As the end of summer approaches, we are enthusiastically cooking up new resources for you for next year, including improvements to our Refuge Dashboards to allow you to easily compare phenology between your Nature's Notebook sites as well as compare data from your Refuge to surrounding areas.

Haven't started phenology program yet? We have upcoming training opportunities to help you get started with tracking phenology of plants and animals of interest to your refuge. We'll be hosting a half-day program planning workshop at the Wildlife Society Conference in Reno on October 1st, a Clinic for Local Phenology Leaders in Mississippi October 4-5th, and an online training course to become a Certified Local Phenology Leader in January. You can also request to have your own workshop at your own refuge! Just email us for more details.

Phenology on the Refuges
Tracking flowers and bees at Patuxent
Patuxent Research Refuge, in Laurel, Maryland, began monitoring phenology last year. They are interested in the relationship between the spring beauty plant, the spring beauty bee, and invasive Japanese barberry which threatens to out-compete native shrubs. Check out their personalized Refuge Dashboard to see what they are finding with their phenology observations.

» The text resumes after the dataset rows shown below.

/-!
# Line `radon_topside` for the crux `PlaneEnergyCeiling.BoundedPlanarEnergyRegularity`

(crux item `stmt-NavierStokesRegularity-16921`, route `route-NavierStokesRegularity-PlaneEnergyCeiling`;
tree path `Cruxes/BoundedPlanarEnergyRegularity/Lines/radon_topside.lean`; strategist
`planner-cstrat-stmt-NavierStokesRegularity-16921-b1-0`, 2026-08-17. An ALTERNATIVE to the registered
line `Lines/birth.lean` (local Clay theory + KNSS zoom + Liouville-in-the-planar-class): here NO
Liouville theorem for ancient solutions is needed; the non-perturbative engine is the
Escauriaza–Seregin–Šverák backward-uniqueness scheme, which is IN TREE
(`ess_backward_uniqueness_holds`, `ess_unique_continuation_holds`, `ckn_epsilon_regularity_holds`,
`ckn_partial_regularity_holds`, the Seregin–Šverák 2002 zoom-at-a-vertex files).)

THE CRUX (Clay (A)-form, per datum). For `ν > 0` and a smooth divergence-free rapidly decaying datum
`u₀`: IF every classical solution `(u,p)` on `ℝ³ × [0,T)` that is Leray–Hopf from `u 0 = u₀` has
planar kinetic energies `∫_{R({x₂=c})} |u(t)|² dA` bounded uniformly in `t < T`, `R`, `c`, THEN
Clay (A) holds for `u₀`.

THE IDEA (ESS transfer with two new teeth).
* TOOTH 1 — `stub_rieszCeiling` (provable now; Radon back-projection, Helgason, *Geometric Analysis
  on Symmetric Spaces*, Ch. I Thm 2.1 with `n = 3`: the average over all planes through `x` of
  `∫_Π g` equals `½ ∫ g(y)/|x−y| dy`). Slab energies `≤ 2δM` in every direction force the Newtonian
  potential of `|w|²` to be bounded: `sup_x ∫ |w(y)|²/|y−x| dy ≤ 2M`. Applied to the final slice
  `u(T)` (the weak-`L²` limit pinned by `IsLerayHopfOn`), it gives `∫_{B_r(x₀)} |u(T)| = o(r²)`,
  i.e. the zoomed final slices `λ u(T, x₀ + λ·)` tend to `0` in `L¹_loc` — the final-time
  vanishing step of ESS, which FAILS in the Morrey class `Ṁ^{2,3}` and in `L^{3,∞}` (the
  `|x|⁻¹`-profile is a fixed point of the zoom) but holds in the planar class.
* TOOTH 2 — one-sidedness. ESS needs the zoom limit to be regular outside a large ball near the
  final time (from `∫∫|v|³ + |q|^{3/2} < ∞`); the planar class gives no such far-field control
  (staggered satellite cascades respect every fixed-time budget). But ESS Thm 5.1 is a HALF-SPACE
  theorem: it suffices that the zoom limit be bounded in ONE half-space `{x·e > 1}` near the final
  time. At the first singular time the blow-up set `Σ_T` is compact (far-field regularity, in tree),
  so it has a TOP point `x₀` in any direction `e`, above which the open half-space is free of
  singular points at time `T`. The load-bearing stub `stub_topsideWindow` upgrades this to a
  quantitative window `|u| ≤ C/λ` on `{⟨y−x₀,e⟩ > λ, |y−x₀| < ρ} × (T − δλ², T)` along a sequence
  `λ → 0` ("no sub-parabolic satellite cascade above a top singular point").
* `stub_essTopsideEndgame` (XL, literature assembly over in-tree facts): planar bound ⇒ Type-I-energy
  bounds at every vertex (Seregin 2006, Lemma 1.8 = in-tree `Seregin2020.scaledEnergies_bounded_of_cknAEss_le`);
  zoom at `(T,x₀)` along the window scales (`exists_zoom_blowup_limit`); persistence of the
  singularity; final vanishing (Tooth 1); boundedness ⇒ smoothness of the limit in `{x·e>1}×(−δ,0)`;
  `ess_backward_uniqueness` (time-reversed vorticity, half-space) ⇒ `ω ≡ 0` there;
  `ckn_partial_regularity` + `ess_unique_continuation` ⇒ `ω ≡ 0` on a.e. slice; a curl- and
  divergence-free field with `r⁻¹∫_{B_r}|w|² ≤ 2M` is harmonic and zero; contradiction with the
  singular vertex. Conclusion: `x₀` is NOT a backward-singular point.
* `stub_localClayTheory` (M, provable now) — IDENTICAL (name and signature) to the birth line's first
  stub, deliberately shared: per-datum `NoBlowupToClay`.

COMPOSITION. `BoundedPlanarEnergyRegularity_of_stubs : S_clay → S_riesz → S_window → S_endgame → crux`
(closed, pure logic): feed the local Clay theory; to continue an arbitrary classical Leray–Hopf
`(u,p)` from `u 0 = u₀` past `T` argue by contradiction: the planar hypothesis bounds THIS solution's
planar energies on `[0,T)`, the window stub yields a backward-singular `x₀` with a calm half-space
window, and the endgame stub says such an `x₀` is backward-regular. `BoundedPlanarEnergyRegularity_of`
is the crux BY NAME.

Disproof used: `Cruxes/BoundedPlanarEnergyRegularity/Disproof.lean` (crux-attack cycle 1,
`refuter-rattack-stmt-NavierStokesRegularity-16921-0`, landed 2026-08-17T09:03Z while this line was being
drafted; NO KILL, no `_false_without_` theorem, no NearMisses). Honoured: its §3 (the Leray–Hopf clause is
load-bearing — the Galilean drift `u = t • e`, `p = −⟪e,x⟫` is classical from the zero datum with
INFINITE planar energy; filed as `Negative/LerayHopfClauseLoadBearing.lean`) — every stub below that
speaks of a solution keeps `IsLerayHopfOn T ν 0 (u 0) u` (stubs 3, 4), and the endgame's zoom uses the
finite-energy class throughout; its §2 (zero datum: instance "true → true") is consistent (no singular
point, stub 3's hypothesis `¬ HasSmoothExtensionPast` fails, stub 4's window holds trivially); its §1
(`S → C`, `C ↛ S` cheaply) matches the probes recorded in the line card. Negatives index (4055, 1832,
1429, 0154) untouched.
Singularity is INLINED over Mathlib (`∀ r > 0, ∀ K, ∃ t ∈ [0,T), T − r² < t ∧ ∃ y ∈ B_r(x₀), K < ‖u t y‖`;
for the continuous field `u` on `[0,T) × ℝ³` this is `IsBackwardSingularPoint u (T,x₀)` restricted to
the solution's domain), so that the skeleton imports only the route file (cone hygiene: no named-fact
module enters the closure).
-/

noncomputable section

Flowering data support monarchs
Conservation of monarch butterflies and other pollinators is a top priority for the National Wildlife Refuge System. Much is still unknown about where and when nectar plants are available and if there are mismatches between pollinators and flowering activity. The Nectar Connectors Campaign includes 53 species identified by the USFWS as important for monarchs and other pollinators. By joining the campaign you will contribute observations of flowering at your refuge and receive monthly updates on what we are learning from your data!

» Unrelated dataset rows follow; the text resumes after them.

/-! ## §2 The dressed one-step family on the seams -/
section OneStep
variable {Lc : ℕ} [NeZero Lc] {rr : Fin (d + 1) → ℕ}
/-- NOT IN PRINT; OUR BOOKKEEPING (PART 1 §3 `sum_respStepBm_sub_eq_gaugeWt` ⨾ §1).  **THE DRESSED ONE-STEP RESPONSE FAMILY IS `≥ (Lc^{d+1})⁻¹∕(2(d+1))` ON EVERY SEAM
BOND, LEVEL-FREE**: for every in-block root, level `m`, block `y` and bond `(κ, u)` crossing `∂B_{Lc}(y)` (`|gaugeWt Lc y κ u| = 1`) there are a direction `α` and a coarse
source `y′ ∈ {y, y − e_α}` with `(Lc^{d+1})⁻¹ ≤ 2(d+1)·|T_m α y′ κ u|`, `T_m = respStepBm (toSite rr) Lc (Lc^m) (Lc^(m+1))` — the block holonomy that the coarse
Ward law books on the seams (the OWNER's R22 (1) ∕ C-1 located mechanism, as a kernel statement about the dressed legs alone). -/
theorem exists_abs_respStepBm_ge_at_seam (hrr : rr ∈ box (d + 1) Lc) (m : ℕ) {y : Fin (d + 1) → ℤ} {κ : Fin (d + 1)} {u : Fin (d + 1) → ℤ}
    (hseam : |gaugeWt Lc y κ u| = 1) :
    ∃ (α : Fin (d + 1)) (y' : Fin (d + 1) → ℤ), (y' = y ∨ y' = y - AffineAveraging.unitVec α) ∧
      (((Lc : ℝ) ^ (d + 1))⁻¹) ≤ 2 * ((d : ℝ) + 1) * |respStepBm (toSite rr) Lc (Lc ^ m) (Lc ^ (m + 1)) α y' κ u| := by
  obtain ⟨α, y', hy', hle⟩ := exists_abs_ge_at_seam_of_ward (sum_respStepBm_sub_eq_gaugeWt (d := d) hrr m y κ u) hseam
  exact ⟨α, y', hy', by rwa [abs_of_nonneg (by positivity : (0 : ℝ) ≤ ((Lc : ℝ) ^ (d + 1))⁻¹)] at hle⟩
/-- NOT IN PRINT; OUR BOOKKEEPING.  **EVERY UNIFORM SUP OF THE DRESSED ONE-STEP FAMILY IS `≥ (Lc^{d+1})⁻¹∕(2(d+1))`** (one seam bond displayed). -/
theorem le_of_respStepBm_sup (hrr : rr ∈ box (d + 1) Lc) (m : ℕ) {CT : ℝ}
    (hT : ∀ α y' κ' u', |respStepBm (toSite rr) Lc (Lc ^ m) (Lc ^ (m + 1)) α y' κ' u'| ≤ CT)
    {y : Fin (d + 1) → ℤ} {κ : Fin (d + 1)} {u : Fin (d + 1) → ℤ} (hseam : |gaugeWt Lc y κ u| = 1) :
    (((Lc : ℝ) ^ (d + 1))⁻¹) ≤ 2 * ((d : ℝ) + 1) * CT := by
  obtain ⟨α, y', -, hle⟩ := exists_abs_respStepBm_ge_at_seam hrr m hseam
  exact hle.trans (mul_le_mul_of_nonneg_left (hT α y' κ u) (by positivity))
/-- NOT IN PRINT; OUR BOOKKEEPING.  **THE RATIO TO AN UNDRESSED-SHAPED SUP IS LINEAR IN `Lc`**: a sup of the UNDRESSED shape `A·(Lc^{d+2})⁻¹` ((N1)'s shape, asserted for NO
family here) on the dressed family forces `Lc ≤ 2(d+1)·A` (the engine's `max|Π_bm wH| ∕ max|wH| ≈ 0.7·Lc`). -/
theorem le_mul_of_respStepBm_sup_undressedShape (hrr : rr ∈ box (d + 1) Lc) (m : ℕ) {A : ℝ}
    (hT : ∀ α y' κ' u', |respStepBm (toSite rr) Lc (Lc ^ m) (Lc ^ (m + 1)) α y' κ' u'| ≤ A * (((Lc : ℝ) ^ (d + 2))⁻¹))
    {y : Fin (d + 1) → ℤ} {κ : Fin (d + 1)} {u : Fin (d + 1) → ℤ} (hseam : |gaugeWt Lc y κ u| = 1) :
    (Lc : ℝ) ≤ 2 * ((d : ℝ) + 1) * A := by
  have hLc : (0 : ℝ) < (Lc : ℝ) := by exact_mod_cast Nat.pos_of_ne_zero (NeZero.ne Lc)
  have h := le_of_respStepBm_sup hrr m hT hseam
  -- `(Lc^{d+1})⁻¹ ≤ 2(d+1)·A·(Lc^{d+2})⁻¹`  ⟹  `Lc ≤ 2(d+1)·A`
  have hpos : (0 : ℝ) < (Lc : ℝ) ^ (d + 2) := by positivity
  have hLc0 : (Lc : ℝ) ≠ 0 := hLc.ne'
  have e : (((Lc : ℝ) ^ (d + 1))⁻¹) * (Lc : ℝ) ^ (d + 2) = Lc := by
    field_simp
    ring
  calc (Lc : ℝ) = (((Lc : ℝ) ^ (d + 1))⁻¹) * (Lc : ℝ) ^ (d + 2) := e.symm
    _ ≤ (2 * ((d : ℝ) + 1) * (A * (((Lc : ℝ) ^ (d + 2))⁻¹))) * (Lc : ℝ) ^ (d + 2) := mul_le_mul_of_nonneg_right h hpos.le
    _ = 2 * ((d : ℝ) + 1) * A := by field_simp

Tracking flowers for nectar bats
Knowing about threats to food sources can inform Species Status Assessments and help with monitoring once species are de-listed as well. Flowers for Bats is a data collection effort that is part of the post-delisting monitoring plan for the lesser long-nosed bat ( Leptonycteris yerbabuenae ). We partner with National Wildlife Refuges, National Parks, botanical gardens, local non-profit organizations, and volunteer scientists to collect information about the timing of flowering phenology of nectar plants on which the bats depend.

Resources for our Refuge Partners
Phenology changes across public lands
A new study in Ecological Applications takes a look at projected future changes in fire weather, spring droughts, and false springs across US National Forests and Grasslands. To understand the risk of false spring, authors used the USA-NPN's Spring Indices to determine the flower emergence date after which a hard freeze would be damaging. Areas projected to see higher increases in weather extremes included the Southwest, Rocky Mountains, and Pacific Southwest.

Lilac bud in snow
Photo: Alyssa Rosemartin
Adaptation of animals is insufficient
Authors of a new study in Nature Communications conducted a comprehensive literature search to investigate whether birds are able to advance their phenology in response to changing climate conditions. They found that some bird species advanced their phenology, which may help them cope with negative fitness effects from climate change. However, they did not find adaptive change in all species, and even those that did shift still lagged behind the change in temperature.

Y ellow-rumped Warbler
Photo: Tom Grey
Plants shift but migrating birds do not
A newly uncovered historical dataset from Maine was analyzed by authors of a study in Northeastern Naturalist to determine changes in leafing and flowering of plants and arrival of migratory birds over the last 100 years. They found that migratory birds are not in sync with advancing leaf-out and flowering phenology.

Black-throated blue warbler
Photo: Tom Grey
What's new at USA-NPN
Helping managers know when to spray
The USA-NPN's new  Buffelgrass Pheno Forecast shows areas where enough rain has fallen to trigger green-up of buffelgrass, a problematic invasive grass in Southern Arizona. The maps assist managers in locating sites with buffelgrass that is green enough to treat with herbicide. This Forecast is one of 13 Pheno Forecasts that the we make available to predict the activity of insect pests and invasive species.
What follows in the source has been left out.